Ele (o funcionário) foi vice-diretor da escola que funcionou no casarão, mas teve alguns problemas em relação a pagamentos de horas extras e outras questões trabalhistas. A dívida estava avaliada em R$ 1,7 milhão”, disse ao CORREIO no ano passado Rogério Fagundes. Segundo disse à época Frederico Leitão, tataraneto do comerciante Francisco Amado Bahia, o imóvel foi doado à associação para atender a uma função social, o que nunca ocorreu.

Arquitetura eclética

Francisco Amado Bahia era um novo rico e queria mostrar todo o seu poder financeiro e requinte. Por isso, construiu o Solar com o glamour que ele gostaria, ou seja, com referências de diversos países europeus. O solar é um dos exemplares mais representativos da arquitetura eclética do século XIX.

A arquitetura influenciada pelo ecletismo da época documenta o modo de vida das ricas famílias baianas. O imóvel possui três pavimentos, uma capela com entalhes dourados, paredes revestidas de espelhos franceses, pisos em mármores carrara, vidros de janelas e portas finos como cristais, estruturas externas metálicas importadas da França.

A inauguração do solar, em 8 de dezembro de 1904, foi marcada pela celebração dos casamentos das filhas mais velhas de Amado Bahia – Clara e Julieta.

Solar foi invadido por sem tetos e sofreu saques de vândalos

Enquanto nos apresentava o novo Solar Amado Bahia, Natanael Couto, o Tuca, nos fez um apelo.
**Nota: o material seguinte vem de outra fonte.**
/-- **Roots of unity in the anticyclotomic tower come from `K`.** For `K` quadratic, `p` odd, `κ`
anticyclotomic: a primitive `d`-th root of unity lying in a layer `K_n` lies in `K`; in particular
`d ∣ w_K`. (The cyclotomic character `Γ_K → (ℤ/d)ˣ` is conjugation-invariant and factors through
`Gal(K_n/K)`; descent lemma.) [folklore] -/
private theorem dvd_torsionOrder_of_isPrimitiveRoot_layer (hK2 : Module.finrank ℚ K = 2) (hp : p ≠ 2)
    (κ : ZpExtension K p) (hκ : κ.IsAnticyclotomic) (n : ℕ) {d : ℕ} (hd : 0 < d)
    {ζ : AlgebraicClosure K} (hζmem : ζ ∈ κ.layer n) (hζ : IsPrimitiveRoot ζ d) :
    d ∣ NumberField.Units.torsionOrder K := by
  haveI : NeZero d := ⟨hd.ne'⟩
  haveI : Algebra.IsQuadraticExtension ℚ K := ⟨hK2⟩
  haveI : IsGalois ℚ K := inferInstance
  obtain ⟨ρ, hρ⟩ := exists_not_mem_range_absGaloisRestrict_of_finrank_eq_two K hK2
  obtain ⟨g, hg⟩ := exists_outerConj_eq_conj K ρ
  -- the cyclotomic character `σ ↦ autToPow σ`
  have hone : hζ.autToPow K (absoluteGaloisGroup.toAlgEquiv K 1) = 1 := by simp
  have hmul : ∀ σ τ : absoluteGaloisGroup K,
      hζ.autToPow K (absoluteGaloisGroup.toAlgEquiv K (σ * τ)) =
        hζ.autToPow K (absoluteGaloisGroup.toAlgEquiv K σ) *
          hζ.autToPow K (absoluteGaloisGroup.toAlgEquiv K τ) := by
    intro σ τ; simp [map_mul]
  -- factors through `κ`: `σ⁻¹ τ ∈ ker κ ≤ κ⁻¹(pⁿ)` fixes `ζ ∈ K_n`
  have hfac : ∀ σ τ : absoluteGaloisGroup K, κ σ = κ τ →
      hζ.autToPow K (absoluteGaloisGroup.toAlgEquiv K σ) =
        hζ.autToPow K (absoluteGaloisGroup.toAlgEquiv K τ) := by
    intro σ τ hστ
    apply autToPow_eq_of_apply_eq
    have hmem : σ⁻¹ * τ ∈ κ.layerSubgroup n := by
      apply κ.kerSubgroup_le_layerSubgroup n
      rw [mem_kerSubgroup, map_mul, map_inv, hστ, inv_mul_cancel]
    have h := (mem_layer_iff κ n ζ).mp hζmem _ hmem
    rw [mul_smul, inv_smul_eq_iff] at h
    exact h.symm
  -- invariance under the outer `ρ`-conjugation
  have hψc : ∀ σ : absoluteGaloisGroup K,
      hζ.autToPow K (absoluteGaloisGroup.toAlgEquiv K (absGaloisOuterConjFun ℚ K ρ σ)) =
        hζ.autToPow K (absoluteGaloisGroup.toAlgEquiv K σ) := by
    intro σ
    apply autToPow_eq_of_apply_eq
    change absGaloisOuterConjFun ℚ K ρ σ • ζ = σ • ζ
    rw [hg]
    -- `g⁻¹ ζ = ζ^a`, `g ζ = ζ^b`, `σ ζ = ζ^k`, `ζ = ζ^(b a)`
    have hζ1 : (g.symm ζ) ^ d = 1 := by rw [← map_pow, hζ.pow_eq_one, map_one]
    obtain ⟨a, -, ha⟩ := hζ.eq_pow_of_pow_eq_one hζ1
    have hζ2 : (g ζ) ^ d = 1 := by rw [← map_pow, hζ.pow_eq_one, map_one]
    obtain ⟨b, -, hb⟩ := hζ.eq_pow_of_pow_eq_one hζ2
    have hσζ : (σ • ζ) ^ d = 1 := by rw [← smul_pow', hζ.pow_eq_one, smul_one]
    obtain ⟨k, -, hk⟩ := hζ.eq_pow_of_pow_eq_one hσζ
    have hab : ζ ^ (b * a) = ζ := by
      conv_rhs => rw [← g.apply_symm_apply ζ, ← ha, map_pow, ← hb, ← pow_mul]
    rw [← ha, smul_pow', ← hk, ← pow_mul, map_pow, ← hb, ← pow_mul,
      show b * (k * a) = (b * a) * k by ring, pow_mul, hab]
  have hψ : ∀ σ : absoluteGaloisGroup K, hζ.autToPow K (absoluteGaloisGroup.toAlgEquiv K σ) = 1 :=
    eq_one_of_isAnticyclotomic κ hp (fun σ => hζ.autToPow K (absoluteGaloisGroup.toAlgEquiv K σ))
      hone hmul hfac (absGaloisOuterConjFun ℚ K ρ)
      (fun σ => hκ σ _ ρ hρ (absGaloisRestrict_absGaloisOuterConjFun ℚ K ρ σ)) hψc
  -- so every `K`-automorphism of `K̄` fixes `ζ`, and `ζ ∈ K`
  have hfix : ∀ f : AlgebraicClosure K ≃ₐ[K] AlgebraicClosure K, f ζ = ζ := by
    intro f
    have h1 := hζ.autToPow_spec K f
    have h2 : hζ.autToPow K f = 1 := by
      have := hψ ((absoluteGaloisGroup.toAlgEquiv K).symm f)
      rwa [MulEquiv.apply_symm_apply] at this
    rw [h2, Units.val_one] at h1
    rcases Nat.lt_or_ge 1 d with hd1 | hd1
    · haveI : Fact (1 < d) := ⟨hd1⟩
      rw [ZMod.val_one, pow_one] at h1
      exact h1.symm
    · -- `d = 1`: `ζ = 1`
      have hd' : d = 1 := le_antisymm hd1 hd
      subst hd'
      rw [IsPrimitiveRoot.one_right_iff.mp hζ, map_one]
  obtain ⟨z, hz⟩ := (InfiniteGalois.mem_range_algebraMap_iff_fixed ζ).mpr hfix
  have hz' : IsPrimitiveRoot z d := by
    rw [← hz] at hζ
    exact hζ.of_map_of_injective (algebraMap K (AlgebraicClosure K)).injective
  exact dvd_torsionOrder_of_isPrimitiveRoot hd hz'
A “santa” que ficava no altar da casa sumiu e ele ainda tem esperança de que ela reapareça. A Nossa Senhora da Conceição teria sido levada por uma pessoa que prometeu cuidar dela. “Agora que a casa está recuperada, pedimos que essa pessoa devolva a peça. Disseram que foi antes das invasões”.
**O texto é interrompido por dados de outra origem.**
import Summits.AtomisticToContinuum.Crystallization.Theses.GrandCanonicalSelection
import Literature.MathematicalPhysics.StatisticalMechanics.LennardJonesClusters
import Literature.MathematicalPhysics.StatisticalMechanics.StablePotentialsProofs

/-!
# `GrandCanonicalSelection.KosselPointwise` (stmt-AtomisticToContinuum-13688) — proof

TWO-SIDED KOSSEL BOUNDS at a selected `N`. If `N = n + 1` is an `(ε, 1)`-local minimum of `E(·) − e·(·)`
(`E(n+1) − e (n+1) ≤ E(n) − e n + ε` and `≤ E(n+2) − e (n+2) + ε`), then in every Lennard-Jones ground state
`y` on `n + 1` particles
* (removal) every site energy is `≤ E(n+1) − E(n) ≤ e + ε` — delete the particle, the rest is an admissible
  `n`-configuration (`groundStateEnergy_lennardJones_le`, `interactionEnergy_eq_succAbove_add_siteEnergy`, tree `lennardJones_zero`);
* (insertion) every empty point `h` binds by `Σ_i V(|h − y_i|) ≥ E(n+2) − E(n+1) ≥ e − ε` — adjoin `h`
  (`Fin.cons`), an admissible `(n+2)`-configuration.

DOOR item of route-AtomisticToContinuum-KosselSieveDial (decomp-a2c lens 5, generation 9); a prover lands it with
`--workitem stmt-AtomisticToContinuum-13688`.
-/

namespace Summit.AtomisticToContinuum.Crystallization.Theorems.GrandCanonicalSelectionKosselPointwise

open Literature.MathematicalPhysics.StatisticalMechanics

/-- **Removal.** In a ground state on `n + 1` particles every site energy is at most the increment `E(n+1) − E(n)`. -/
theorem siteEnergy_le_increment {n : ℕ} {y : Fin (n + 1) → EuclideanSpace ℝ (Fin 3)}
    (hy : IsGroundState lennardJones y) (i : Fin (n + 1)) :
    siteEnergy lennardJones y i ≤ groundStateEnergy lennardJones 3 (n + 1) - groundStateEnergy lennardJones 3 n := by
  have hinj : Function.Injective (y ∘ i.succAbove) := hy.1.comp Fin.succAbove_right_injective
  have hle : groundStateEnergy lennardJones 3 n ≤ interactionEnergy lennardJones (y ∘ i.succAbove) :=
    groundStateEnergy_lennardJones_le hinj
  have hsplit := interactionEnergy_eq_succAbove_add_siteEnergy lennardJones lennardJones_zero y i
  have hE : interactionEnergy lennardJones y = groundStateEnergy lennardJones 3 (n + 1) := hy.2
  linarith

/-- **Insertion.** In a ground state on `n + 1` particles every empty point `h` binds by at most the increment:
`E(n+2) − E(n+1) ≤ Σ_i V(|h − y_i|)`. -/
theorem increment_le_insertion {n : ℕ} {y : Fin (n + 1) → EuclideanSpace ℝ (Fin 3)}
    (hy : IsGroundState lennardJones y) {h : EuclideanSpace ℝ (Fin 3)} (hh : h ∉ Set.range y) :
    groundStateEnergy lennardJones 3 (n + 2) - groundStateEnergy lennardJones 3 (n + 1)
      ≤ ∑ i : Fin (n + 1), lennardJones (dist h (y i)) := by
  set y' : Fin (n + 1 + 1) → EuclideanSpace ℝ (Fin 3) := Fin.cons h y with hy'
  have hinj : Function.Injective y' := Fin.cons_injective_iff.2 ⟨hh, hy.1⟩
  have hle : groundStateEnergy lennardJones 3 (n + 2) ≤ interactionEnergy lennardJones y' :=
    groundStateEnergy_lennardJones_le hinj
  have hsplit := interactionEnergy_eq_succAbove_add_siteEnergy lennardJones lennardJones_zero y' 0
  have hcomp : y' ∘ (0 : Fin (n + 1 + 1)).succAbove = y := by
    funext k
    simp [y']
  have hsite : siteEnergy lennardJones y' 0 = ∑ i : Fin (n + 1), lennardJones (dist h (y i)) := by
    rw [siteEnergy_eq_sum_succAbove]
    simp [y']
  have hE : interactionEnergy lennardJones y = groundStateEnergy lennardJones 3 (n + 1) := hy.2
  rw [hcomp, hsite, hE] at hsplit
  linarith

/-- PROOF OF THE ITEM `GrandCanonicalSelection.KosselPointwise` (stmt-AtomisticToContinuum-13688, verbatim type). -/
theorem kosselPointwise :
    Summit.AtomisticToContinuum.Crystallization.Theses.GrandCanonicalSelection.KosselPointwise := by
  intro e ε n h1 h2 y hy
  refine ⟨fun i => ?_, fun h hh => ?_⟩
  · have := siteEnergy_le_increment hy i
    linarith
  · have := increment_le_insertion hy hh
    linarith

end Summit.AtomisticToContinuum.Crystallization.Theorems.GrandCanonicalSelectionKosselPointwise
Mas, a imagem é apenas uma das centenas de peças que desapareceram do solar. Isso porque a casa sofreu diversos saques, inclusive noticiados nos jornais, sem falar nas invasões de sem-tetos. “Vândalos saqueiam o Solar Amado Bahia em Itapagipe”, manchetou o próprio Correio da Bahia, em 5 de maio de 2006.

Foto: Marina Silva/ Correio24Horas

“Com vista para a exuberante península de Itapagipe, o casarão de número 80 da Rua Mem de Sá, construído em 1901, é quase uma ruína. Além dos grupos de turistas que ainda insistem em fotografá-lo, o solar, que já foi ocupado pelo movimento sem-teto, vem atraindo agora a atenção de vândalos que, na madrugada ou à luz do dia, invadem e furtam peças da construção centenária”, escreveu. “A maioria dos móveis da casa foi levada. Sobraram poucos”, confirma Patrícia Cordeiro, esposa de Tuca.
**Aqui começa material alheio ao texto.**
import Literature.NumberTheory.QuadraticFields.QuadraticOrdersInvertibleLattices
import Mathlib.NumberTheory.NumberField.Basic
import Mathlib.RingTheory.IntegralClosure.IntegrallyClosed
import Mathlib.Algebra.Module.Projective
import Mathlib.LinearAlgebra.FreeModule.PID
import Mathlib.LinearAlgebra.Dimension.Finrank
import Mathlib.GroupTheory.Archimedean
import Mathlib.RingTheory.Int.Basic
import HarnessLib

/-!
# Lattices over a quadratic order are direct sums of rank-one lattices
# (Borevich–Faddeev 1960; Jordan–Keeton–Poonen–Rains–Shepherd-Barron–Tate 2018, Thm. 3.2 (1): existence)

Topic `Literature/NumberTheory/QuadraticFields`, namespace
`Literature.NumberTheory.QuadraticFields.QuadraticOrderLattice`.  Family `hodge`, lane `lit-hodgefound`
(Track 2 foundations library), seat p18 gen 11, row g11-#1, FILE 1 (pure algebra); FILE 2
(`Geometry/Kaehler/ComplexTorusProductOfEllipticCurvesAnyOrder`) applies it to period lattices: a complex
torus isogenous to `E^g` with `E` a CM elliptic curve is ISOMORPHIC to a product of elliptic curves
(Lange 2023 §5.1.5 Exercise (15) in full; Hulek–Laface 2019 Thm. 4.1 (2) ⟹ (3)).  This is the
NON-maximal-order counterpart of `RingTheory/DedekindDomain/LatticePseudoBasis` (O'Meara Thm. 81:3,
pseudo-bases over a Dedekind domain, row Q804) and consumes, by name, Cox's Prop. 7.4 for an arbitrary
order (`QuadraticOrdersInvertibleLattices`: every rank-two lattice of a quadratic field is invertible for
its own order).  THEOREMS ONLY — no definition, no named fact (D-0026; net Literature debt 0).

## Source, VERBATIM

B. W. Jordan, A. G. Keeton, B. Poonen, E. M. Rains, N. Shepherd-Barron, J. T. Tate, *Abelian varieties
isogenous to a power of an elliptic curve*, Compositio Math. 154 (2018) 934–959
[JKPRST2018IsogenousPowerElliptic] (held text `paper:arxiv-1602.06237`, p. 6), §3.2:

> For a general order in a Dedekind domain, the structure theory of torsion-free f.p. modules is wild.
> Fortunately, for quadratic orders there is a theory that is only slightly more complicated than that
> for Dedekind domains. […] **Theorem 3.2.** Let `R` be a quadratic order, i.e., an order in a degree
> `2` extension `K` of `ℚ`. Let `M` be a f.p. torsion-free `R`-module. • There exists a unique chain of
> orders `R₁ ⊆ ⋯ ⊆ Rₙ` between `R` and `K` and invertible ideals `I₁, …, Iₙ` of `R₁, …, Rₙ`,
> respectively, such that `M ≅ I₁ ⊕ ⋯ ⊕ Iₙ` as an `R`-module. • The `Iᵢ` are not unique, but their
> product `I₁⋯Iₙ` is an invertible `Rₙ`-ideal whose class `[M] ∈ Pic Rₙ` depends only on `M`. • The
> isomorphism type of `M` is uniquely determined by the chain `R₁ ⊆ ⋯ ⊆ Rₙ` and the class
> `[M] ∈ Pic Rₙ`. *Proof.* See [Borevich–Faddeev 1960]. For generalizations to other integral domains,
> see [Bass 1963], [Borevich–Faddeev 1965], [Levy 1985], and the survey article [Salce 2002].

(Z. I. Borevich, D. K. Faddeev, *Integral representations of quadratic rings*, Vestnik Leningrad.
Univ. 15 (1960); H. Bass, *On the ubiquity of Gorenstein rings*, Math. Z. 82 (1963) §7.  Neither is
held; the proof below is NOT the printed one — DECLARED DEVIATION — but an elementary argument through
the Gorenstein (trace-dual) pairing of `ℤ[θ]` written for this file.)

## What is formalised (any field `K` with `[K : ℚ] = 2`, any `K`-vector space `V`)

A *lattice* is a finitely generated `ℤ`-submodule `L : Submodule ℤ V`; "`L` is a module over some order
of `K`" is the hypothesis `θ₀ • L ⊆ L` for ONE irrational `θ₀ ∈ K` (`∀ q : ℚ, (q : K) ≠ θ₀`).  The
*multiplier order* `R(L) = {x ∈ K : xL ⊆ L}` and the *coefficient lattice* `I_m = {x ∈ K : xm ∈ L}`
of a vector are written as explicit predicates / characterised `ℤ`-submodules of `K` (no new
definition); orders of `K` are `Submodule.span ℤ {1, θ}` and Cox's `(𝔪 : 𝔪)` is Mathlib's submodule
quotient `𝔪 / 𝔪`, as in `QuadraticOrdersInvertibleLattices`.

* §1 **rank two** (`exists_eq_span_ratCast_pair`, `exists_eq_span_one_pair`): a lattice of `K`
  containing `1` and an irrational is `ℤr + ℤy` (`r ∈ ℚˣ`, `(r, y)` `ℚ`-independent); an order is
  `ℤ + ℤθ` (its rational elements are integers — integrality).  [Cox §7.A.]
* §2 **the multiplier order of a lattice `L ⊆ V` is a quadratic order** `R(L) = ℤ + ℤθ`, `θ² = tθ + n`
  (`multiplier_eq_span_one_pair`).
* §3 **a GOOD vector** (`exists_good_vector`): some `m ∈ L ∖ 0` has `R(I_m) ⊆ R(L)` (hence `=`) — the
  substitute for the first summand `I₁`, `R(I₁) = R(M)`, of the Borevich–Faddeev normal form.  Proof:
  with `O = R(L)`, `D > 0` a uniform denominator of `𝓞_K` over `O` (`𝓞_K` is finitely generated), call
  `m` *bad at `p`* if `ym ∈ L` for some integral `y ∉ O` with `py ∈ O`; such `y` form ONE class
  `ℤyₚ + O` (`1/p ∉ 𝓞_K`), badness is invariant under `m ↦ m + pL`, and not every vector is bad
  (else `yₚ ∈ R(L) = O`); a Chinese-remainder induction over the primes `p ∣ D` gives `m` bad at none,
  and for such `m` every `x ∈ R(I_m) ∖ O` would produce a witness `(e/p)x` (`e` least with `ex ∈ O`).
* §4 **the splitting** (`exists_splitting`): for a good `m`, `J = I_m = ℤα + ℤβ` is invertible,
  `JJ′ = O` (Cox Prop. 7.4, by name), `W = J′L ≤ L` is `O`-stable with `W ∩ Km = Om` SATURATED; the
  Smith normal form of `Om ≤ W` (Mathlib) gives a `ℤ`-linear `g : W → ℤ`, `g(m) = 0`, `g(θm) = 1`;
  the Gorenstein pairing `λ(a + bθ) = b` of `ℤ[θ]` turns it into the `O`-LINEAR
  `φ(w) = (g(θw) − t g(w)) + g(w)θ`, `φ(m) = 1`; `ψ = d⁻¹φ(d ·) : L → J` (`d ∈ J′ ∩ ℤ ∖ 0`) has
  `ψ(xm) = x`, and **`L = Jm ⊕ L₂`**, `L₂ = L ∩ ker ψ` `θ`-stable, `m ∉ KL₂`.
* §5 **THEOREM** `exists_rankOne_decomposition` (induction on `dim_K KL`):
  **`v ∈ L ↔ ∃ c : Fin n → K, (∀ i, c i ∈ ℤαᵢ + ℤβᵢ) ∧ v = Σ cᵢ • yᵢ`** with `y` `K`-linearly
  independent in `L`, `span K (range y) = span K L`, `n = dim_K KL`, every `(αᵢ, βᵢ)` `ℚ`-independent
  (so each `Iᵢ = ℤαᵢ + ℤβᵢ ∋ 1` is a rank-two lattice, invertible for its own order by Cox 7.4);
  `smul_mem_iff_of_decomposition` (the coefficient of `yᵢ` is `Iᵢ`, O'Meara 81:4).

NOT here (`-- TODO(general form)`): the chain condition `R(I₁) ⊆ ⋯ ⊆ R(Iₙ)`, the invariant
`[I₁⋯Iₙ] ∈ Pic Rₙ` and the uniqueness (Thm. 3.2 (1)–(3) in full); Bass orders beyond the quadratic
case; the torus consequences (FILE 2).

## References
* [JKPRST2018IsogenousPowerElliptic] Jordan–Keeton–Poonen–Rains–Shepherd-Barron–Tate, Compositio
  Math. 154 (2018), §3.2 Thm. 3.2, p. 6 (= arXiv:1602.06237).
* [Cox2013] D. A. Cox, *Primes of the form x² + ny²*, 2nd ed., §7.A Prop. 7.4, Lemma 7.5, pp. 133–136.
* [Omeara1963] O. T. O'Meara, *Introduction to Quadratic Forms*, §81B 81:3–81:4, pp. 211–212.
* Z. I. Borevich, D. K. Faddeev, Vestnik Leningrad. Univ. 15 (1960) no. 19, 125–130 (not held).
* H. Bass, On the ubiquity of Gorenstein rings, Math. Z. 82 (1963) 8–28, §7 (not held).
-/

noncomputable section

open Module Submodule
open scoped Pointwise

namespace Literature.NumberTheory.QuadraticFields

namespace QuadraticOrderLattice

/-! ## §0. Bookkeeping: finitely generated `ℤ`-submodules, rational coordinates, integrality -/

section Bookkeeping

variable {K : Type*} [Field K] [CharZero K]

/-- A `ℤ`-submodule of a finitely generated `ℤ`-module is finitely generated (`ℤ` is Noetherian).
[folklore] -/
private theorem fg_of_le {M : Type*} [AddCommGroup M] {N L : Submodule ℤ M} (hNL : N ≤ L) (hL : L.FG) :
    N.FG := by
  haveI : IsNoetherian ℤ L := isNoetherian_of_fg_of_noetherian _ hL
  have h : (N.comap L.subtype).FG := IsNoetherian.noetherian _
  have hmap : (N.comap L.subtype).map L.subtype = N := by
    rw [Submodule.map_comap_subtype, inf_eq_right.2 hNL]
  rw [← hmap]
  exact h.map _

/-- In a quadratic field every element is `u + vθ` with `u, v ∈ ℚ`, for any `θ ∉ ℚ`.
[cite: Cox2013, §7.A Lemma 7.5 («`K = ℚ(τ)`»), p. 135] -/
theorem exists_rat_add_rat_mul (h2 : finrank ℚ K = 2) {θ : K} (hθ : ∀ q : ℚ, (q : K) ≠ θ) (x : K) :
    ∃ u v : ℚ, x = u + v * θ := by
  haveI : Module.Finite ℚ K := Module.finite_of_finrank_pos (by rw [h2]; norm_num)
  have hdep : ¬ LinearIndependent ℚ ![(1 : K), θ, x] := fun h => by
    have h3 := h.fintype_card_le_finrank
    rw [Fintype.card_fin, h2] at h3
    omega
  obtain ⟨g, hg, i, hi⟩ := Fintype.not_linearIndependent_iff.1 hdep
  simp only [Fin.sum_univ_three, Matrix.cons_val_zero, Matrix.cons_val_one, Matrix.cons_val_two,
    Matrix.head_cons, Matrix.tail_cons, Rat.smul_def, mul_one] at hg
  have hg2 : g 2 ≠ 0 := by
    intro h0
    rw [h0, Rat.cast_zero, zero_mul, add_zero] at hg
    by_cases h1 : g 1 = 0
    · rw [h1, Rat.cast_zero, zero_mul, add_zero] at hg
      have h00 : g 0 = 0 := by exact_mod_cast hg
      fin_cases i <;> simp_all
    · apply hθ (-g 0 / g 1)
      have h1' : ((g 1 : ℚ) : K) ≠ 0 := by exact_mod_cast h1
      have e : θ = -((g 0 : ℚ) : K) / ((g 1 : ℚ) : K) := by
        rw [eq_div_iff h1']
        linear_combination hg
      rw [e]
      push_cast
      ring
  refine ⟨-g 0 / g 2, -g 1 / g 2, ?_⟩
  have h2' : ((g 2 : ℚ) : K) ≠ 0 := by exact_mod_cast hg2
  push_cast
  field_simp
  linear_combination hg

/-- The coefficients `u, v` of `x = u + vθ` are unique (`1, θ` are `ℚ`-independent).
[cite: Cox2013, §7.A Lemma 7.5, p. 135] -/
theorem rat_add_rat_mul_inj {θ : K} (hθ : ∀ q : ℚ, (q : K) ≠ θ) {u v u' v' : ℚ}
    (h : (u : K) + v * θ = u' + v' * θ) : u = u' ∧ v = v' :=
  QuadraticLattice.ratCast_add_ratCast_mul_inj hθ h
Na época, a depredação dos gradis que contornam a fachada do prédio já era visível.

“Peças feitas de ferro fundido com chumbo, importadas da França, estão sendo levadas para serem vendidas em ferro-velho”, denunciava o diretor de patrimônio da Associação dos Empregados no Comércio da Bahia (AECB), Hamilton Rufino. Esse mesmo gradil consumiu R$ 70 mil para ser restaurado.

Serviço
Endereço: Rua Porto dos Tainheiros, 80, Solar Amado Bahia / Museu do Sorvete, Bairro da Ribeira
Funcionamento: de terça a domingo, das 10h às 19h.

Ingresso: o acesso à sorveteria é gratuito. O acesso ao Museu do Sorvete/Solar Amado Bahia tem uma taxa de manutenção de R$ 10,00.